_Required action_: Exactly as given, restate each record that follows.

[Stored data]
++++++++++++++++++++

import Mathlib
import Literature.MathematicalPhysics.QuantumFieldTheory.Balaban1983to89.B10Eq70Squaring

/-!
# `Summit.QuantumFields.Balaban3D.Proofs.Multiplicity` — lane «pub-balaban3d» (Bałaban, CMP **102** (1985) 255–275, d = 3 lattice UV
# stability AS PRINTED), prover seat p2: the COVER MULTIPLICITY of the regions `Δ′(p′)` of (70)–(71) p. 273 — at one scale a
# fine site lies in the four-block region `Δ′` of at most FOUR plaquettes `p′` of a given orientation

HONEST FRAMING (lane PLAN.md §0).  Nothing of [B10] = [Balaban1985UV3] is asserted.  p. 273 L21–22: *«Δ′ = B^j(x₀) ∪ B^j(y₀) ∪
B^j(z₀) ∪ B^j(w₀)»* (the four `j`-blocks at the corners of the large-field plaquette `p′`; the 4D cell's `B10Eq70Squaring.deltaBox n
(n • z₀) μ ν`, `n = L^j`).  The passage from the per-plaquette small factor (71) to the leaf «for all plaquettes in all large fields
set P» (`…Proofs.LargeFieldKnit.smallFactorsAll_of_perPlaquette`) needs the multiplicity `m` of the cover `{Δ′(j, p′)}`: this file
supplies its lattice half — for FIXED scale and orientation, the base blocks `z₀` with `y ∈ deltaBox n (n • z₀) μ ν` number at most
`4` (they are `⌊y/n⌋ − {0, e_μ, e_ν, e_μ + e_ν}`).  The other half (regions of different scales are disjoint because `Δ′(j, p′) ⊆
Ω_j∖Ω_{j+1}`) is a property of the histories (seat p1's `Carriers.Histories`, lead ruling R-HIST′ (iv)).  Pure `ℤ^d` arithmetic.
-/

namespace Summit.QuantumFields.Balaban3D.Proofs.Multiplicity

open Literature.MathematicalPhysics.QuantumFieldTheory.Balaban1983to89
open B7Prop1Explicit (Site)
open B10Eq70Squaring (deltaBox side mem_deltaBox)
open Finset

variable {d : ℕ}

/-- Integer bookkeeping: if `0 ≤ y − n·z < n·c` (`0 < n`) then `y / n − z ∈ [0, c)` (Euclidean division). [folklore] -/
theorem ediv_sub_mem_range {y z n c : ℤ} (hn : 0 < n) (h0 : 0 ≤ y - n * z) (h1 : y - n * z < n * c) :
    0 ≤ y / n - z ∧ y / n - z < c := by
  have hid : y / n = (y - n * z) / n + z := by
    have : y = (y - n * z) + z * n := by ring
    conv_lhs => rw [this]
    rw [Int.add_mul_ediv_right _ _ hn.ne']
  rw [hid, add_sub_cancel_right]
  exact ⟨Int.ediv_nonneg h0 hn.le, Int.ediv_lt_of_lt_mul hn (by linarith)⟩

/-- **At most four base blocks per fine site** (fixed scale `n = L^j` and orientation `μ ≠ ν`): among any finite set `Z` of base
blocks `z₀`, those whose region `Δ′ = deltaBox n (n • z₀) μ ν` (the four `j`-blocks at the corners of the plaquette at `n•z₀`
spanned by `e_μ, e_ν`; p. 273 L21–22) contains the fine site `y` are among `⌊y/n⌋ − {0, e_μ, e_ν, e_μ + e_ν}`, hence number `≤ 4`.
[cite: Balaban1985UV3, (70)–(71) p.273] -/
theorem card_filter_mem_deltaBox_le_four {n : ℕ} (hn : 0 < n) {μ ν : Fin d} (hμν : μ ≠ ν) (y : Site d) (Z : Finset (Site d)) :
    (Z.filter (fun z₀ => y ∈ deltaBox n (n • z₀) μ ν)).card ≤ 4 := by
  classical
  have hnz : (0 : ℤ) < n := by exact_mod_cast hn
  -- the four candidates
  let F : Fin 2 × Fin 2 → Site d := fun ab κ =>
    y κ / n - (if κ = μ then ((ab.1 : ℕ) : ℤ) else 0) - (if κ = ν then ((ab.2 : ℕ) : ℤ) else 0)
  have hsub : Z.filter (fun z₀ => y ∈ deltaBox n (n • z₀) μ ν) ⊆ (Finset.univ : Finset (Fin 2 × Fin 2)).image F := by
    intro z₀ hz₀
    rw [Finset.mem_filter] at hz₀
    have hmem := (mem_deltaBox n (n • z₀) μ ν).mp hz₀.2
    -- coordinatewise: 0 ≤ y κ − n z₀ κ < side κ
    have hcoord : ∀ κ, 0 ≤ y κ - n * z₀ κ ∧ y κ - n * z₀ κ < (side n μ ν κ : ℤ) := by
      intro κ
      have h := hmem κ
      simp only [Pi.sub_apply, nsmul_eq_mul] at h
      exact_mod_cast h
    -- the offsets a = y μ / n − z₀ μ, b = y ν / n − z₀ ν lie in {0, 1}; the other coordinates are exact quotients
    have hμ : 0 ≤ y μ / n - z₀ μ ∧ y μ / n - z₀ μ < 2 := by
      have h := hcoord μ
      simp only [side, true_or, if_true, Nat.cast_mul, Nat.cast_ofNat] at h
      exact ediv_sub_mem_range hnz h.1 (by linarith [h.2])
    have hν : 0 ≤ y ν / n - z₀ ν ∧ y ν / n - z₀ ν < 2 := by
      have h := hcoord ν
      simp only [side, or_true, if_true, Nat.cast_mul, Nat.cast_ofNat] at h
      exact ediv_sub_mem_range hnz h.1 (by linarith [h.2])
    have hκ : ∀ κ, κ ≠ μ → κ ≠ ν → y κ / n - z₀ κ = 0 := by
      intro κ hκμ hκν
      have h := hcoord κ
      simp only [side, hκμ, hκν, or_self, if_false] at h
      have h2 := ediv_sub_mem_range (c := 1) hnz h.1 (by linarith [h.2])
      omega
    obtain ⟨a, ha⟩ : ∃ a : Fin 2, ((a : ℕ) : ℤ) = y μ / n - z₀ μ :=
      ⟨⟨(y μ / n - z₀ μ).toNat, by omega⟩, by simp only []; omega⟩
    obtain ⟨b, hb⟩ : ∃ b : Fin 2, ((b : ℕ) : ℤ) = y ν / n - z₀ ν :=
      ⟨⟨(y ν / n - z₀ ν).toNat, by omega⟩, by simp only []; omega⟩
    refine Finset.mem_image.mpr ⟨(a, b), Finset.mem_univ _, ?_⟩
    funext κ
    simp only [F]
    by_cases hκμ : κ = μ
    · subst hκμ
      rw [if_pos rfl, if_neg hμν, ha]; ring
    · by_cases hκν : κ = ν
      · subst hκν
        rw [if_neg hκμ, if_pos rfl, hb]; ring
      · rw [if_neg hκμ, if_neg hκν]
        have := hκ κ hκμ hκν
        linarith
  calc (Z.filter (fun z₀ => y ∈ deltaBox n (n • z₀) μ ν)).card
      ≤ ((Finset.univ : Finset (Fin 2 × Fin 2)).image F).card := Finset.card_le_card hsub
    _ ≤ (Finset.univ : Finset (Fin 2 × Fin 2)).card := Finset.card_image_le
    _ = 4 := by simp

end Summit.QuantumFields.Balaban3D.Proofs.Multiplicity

++++++++++++++++++++

_Reply to the exercise_:
import Mathlib
import Literature.MathematicalPhysics.QuantumFieldTheory.Balaban1983to89.B10Eq70Squaring

/-!
# `Summit.QuantumFields.Balaban3D.Proofs.Multiplicity` — lane «pub-balaban3d» (Bałaban, CMP **102** (1985) 255–275, d = 3 lattice UV
# stability AS PRINTED), prover seat p2: the COVER MULTIPLICITY of the regions `Δ′(p′)` of (70)–(71) p. 273 — at one scale a
# fine site lies in the four-block region `Δ′` of at most FOUR plaquettes `p′` of a given orientation

HONEST FRAMING (lane PLAN.md §0).  Nothing of [B10] = [Balaban1985UV3] is asserted.  p. 273 L21–22: *«Δ′ = B^j(x₀) ∪ B^j(y₀) ∪
B^j(z₀) ∪ B^j(w₀)»* (the four `j`-blocks at the corners of the large-field plaquette `p′`; the 4D cell's `B10Eq70Squaring.deltaBox n
(n • z₀) μ ν`, `n = L^j`).  The passage from the per-plaquette small factor (71) to the leaf «for all plaquettes in all large fields
set P» (`…Proofs.LargeFieldKnit.smallFactorsAll_of_perPlaquette`) needs the multiplicity `m` of the cover `{Δ′(j, p′)}`: this file
supplies its lattice half — for FIXED scale and orientation, the base blocks `z₀` with `y ∈ deltaBox n (n • z₀) μ ν` number at most
`4` (they are `⌊y/n⌋ − {0, e_μ, e_ν, e_μ + e_ν}`).  The other half (regions of different scales are disjoint because `Δ′(j, p′) ⊆
Ω_j∖Ω_{j+1}`) is a property of the histories (seat p1's `Carriers.Histories`, lead ruling R-HIST′ (iv)).  Pure `ℤ^d` arithmetic.
-/

namespace Summit.QuantumFields.Balaban3D.Proofs.Multiplicity

open Literature.MathematicalPhysics.QuantumFieldTheory.Balaban1983to89
open B7Prop1Explicit (Site)
open B10Eq70Squaring (deltaBox side mem_deltaBox)
open Finset

variable {d : ℕ}

/-- Integer bookkeeping: if `0 ≤ y − n·z < n·c` (`0 < n`) then `y / n − z ∈ [0, c)` (Euclidean division). [folklore] -/
theorem ediv_sub_mem_range {y z n c : ℤ} (hn : 0 < n) (h0 : 0 ≤ y - n * z) (h1 : y - n * z < n * c) :
    0 ≤ y / n - z ∧ y / n - z < c := by
  have hid : y / n = (y - n * z) / n + z := by
    have : y = (y - n * z) + z * n := by ring
    conv_lhs => rw [this]
    rw [Int.add_mul_ediv_right _ _ hn.ne']
  rw [hid, add_sub_cancel_right]
  exact ⟨Int.ediv_nonneg h0 hn.le, Int.ediv_lt_of_lt_mul hn (by linarith)⟩

/-- **At most four base blocks per fine site** (fixed scale `n = L^j` and orientation `μ ≠ ν`): among any finite set `Z` of base
blocks `z₀`, those whose region `Δ′ = deltaBox n (n • z₀) μ ν` (the four `j`-blocks at the corners of the plaquette at `n•z₀`
spanned by `e_μ, e_ν`; p. 273 L21–22) contains the fine site `y` are among `⌊y/n⌋ − {0, e_μ, e_ν, e_μ + e_ν}`, hence number `≤ 4`.
[cite: Balaban1985UV3, (70)–(71) p.273] -/
theorem card_filter_mem_deltaBox_le_four {n : ℕ} (hn : 0 < n) {μ ν : Fin d} (hμν : μ ≠ ν) (y : Site d) (Z : Finset (Site d)) :
    (Z.filter (fun z₀ => y ∈ deltaBox n (n • z₀) μ ν)).card ≤ 4 := by
  classical
  have hnz : (0 : ℤ) < n := by exact_mod_cast hn
  -- the four candidates
  let F : Fin 2 × Fin 2 → Site d := fun ab κ =>
    y κ / n - (if κ = μ then ((ab.1 : ℕ) : ℤ) else 0) - (if κ = ν then ((ab.2 : ℕ) : ℤ) else 0)
  have hsub : Z.filter (fun z₀ => y ∈ deltaBox n (n • z₀) μ ν) ⊆ (Finset.univ : Finset (Fin 2 × Fin 2)).image F := by
    intro z₀ hz₀
    rw [Finset.mem_filter] at hz₀
    have hmem := (mem_deltaBox n (n • z₀) μ ν).mp hz₀.2
    -- coordinatewise: 0 ≤ y κ − n z₀ κ < side κ
    have hcoord : ∀ κ, 0 ≤ y κ - n * z₀ κ ∧ y κ - n * z₀ κ < (side n μ ν κ : ℤ) := by
      intro κ
      have h := hmem κ
      simp only [Pi.sub_apply, nsmul_eq_mul] at h
      exact_mod_cast h
    -- the offsets a = y μ / n − z₀ μ, b = y ν / n − z₀ ν lie in {0, 1}; the other coordinates are exact quotients
    have hμ : 0 ≤ y μ / n - z₀ μ ∧ y μ / n - z₀ μ < 2 := by
      have h := hcoord μ
      simp only [side, true_or, if_true, Nat.cast_mul, Nat.cast_ofNat] at h
      exact ediv_sub_mem_range hnz h.1 (by linarith [h.2])
    have hν : 0 ≤ y ν / n - z₀ ν ∧ y ν / n - z₀ ν < 2 := by
      have h := hcoord ν
      simp only [side, or_true, if_true, Nat.cast_mul, Nat.cast_ofNat] at h
      exact ediv_sub_mem_range hnz h.1 (by linarith [h.2])
    have hκ : ∀ κ, κ ≠ μ → κ ≠ ν → y κ / n - z₀ κ = 0 := by
      intro κ hκμ hκν
      have h := hcoord κ
      simp only [side, hκμ, hκν, or_self, if_false] at h
      have h2 := ediv_sub_mem_range (c := 1) hnz h.1 (by linarith [h.2])
      omega
    obtain ⟨a, ha⟩ : ∃ a : Fin 2, ((a : ℕ) : ℤ) = y μ / n - z₀ μ :=
      ⟨⟨(y μ / n - z₀ μ).toNat, by omega⟩, by simp only []; omega⟩
    obtain ⟨b, hb⟩ : ∃ b : Fin 2, ((b : ℕ) : ℤ) = y ν / n - z₀ ν :=
      ⟨⟨(y ν / n - z₀ ν).toNat, by omega⟩, by simp only []; omega⟩
    refine Finset.mem_image.mpr ⟨(a, b), Finset.mem_univ _, ?_⟩
    funext κ
    simp only [F]
    by_cases hκμ : κ = μ
    · subst hκμ
      rw [if_pos rfl, if_neg hμν, ha]; ring
    · by_cases hκν : κ = ν
      · subst hκν
        rw [if_neg hκμ, if_pos rfl, hb]; ring
      · rw [if_neg hκμ, if_neg hκν]
        have := hκ κ hκμ hκν
        linarith
  calc (Z.filter (fun z₀ => y ∈ deltaBox n (n • z₀) μ ν)).card
      ≤ ((Finset.univ : Finset (Fin 2 × Fin 2)).image F).card := Finset.card_le_card hsub
    _ ≤ (Finset.univ : Finset (Fin 2 × Fin 2)).card := Finset.card_image_le
    _ = 4 := by simp

end Summit.QuantumFields.Balaban3D.Proofs.Multiplicity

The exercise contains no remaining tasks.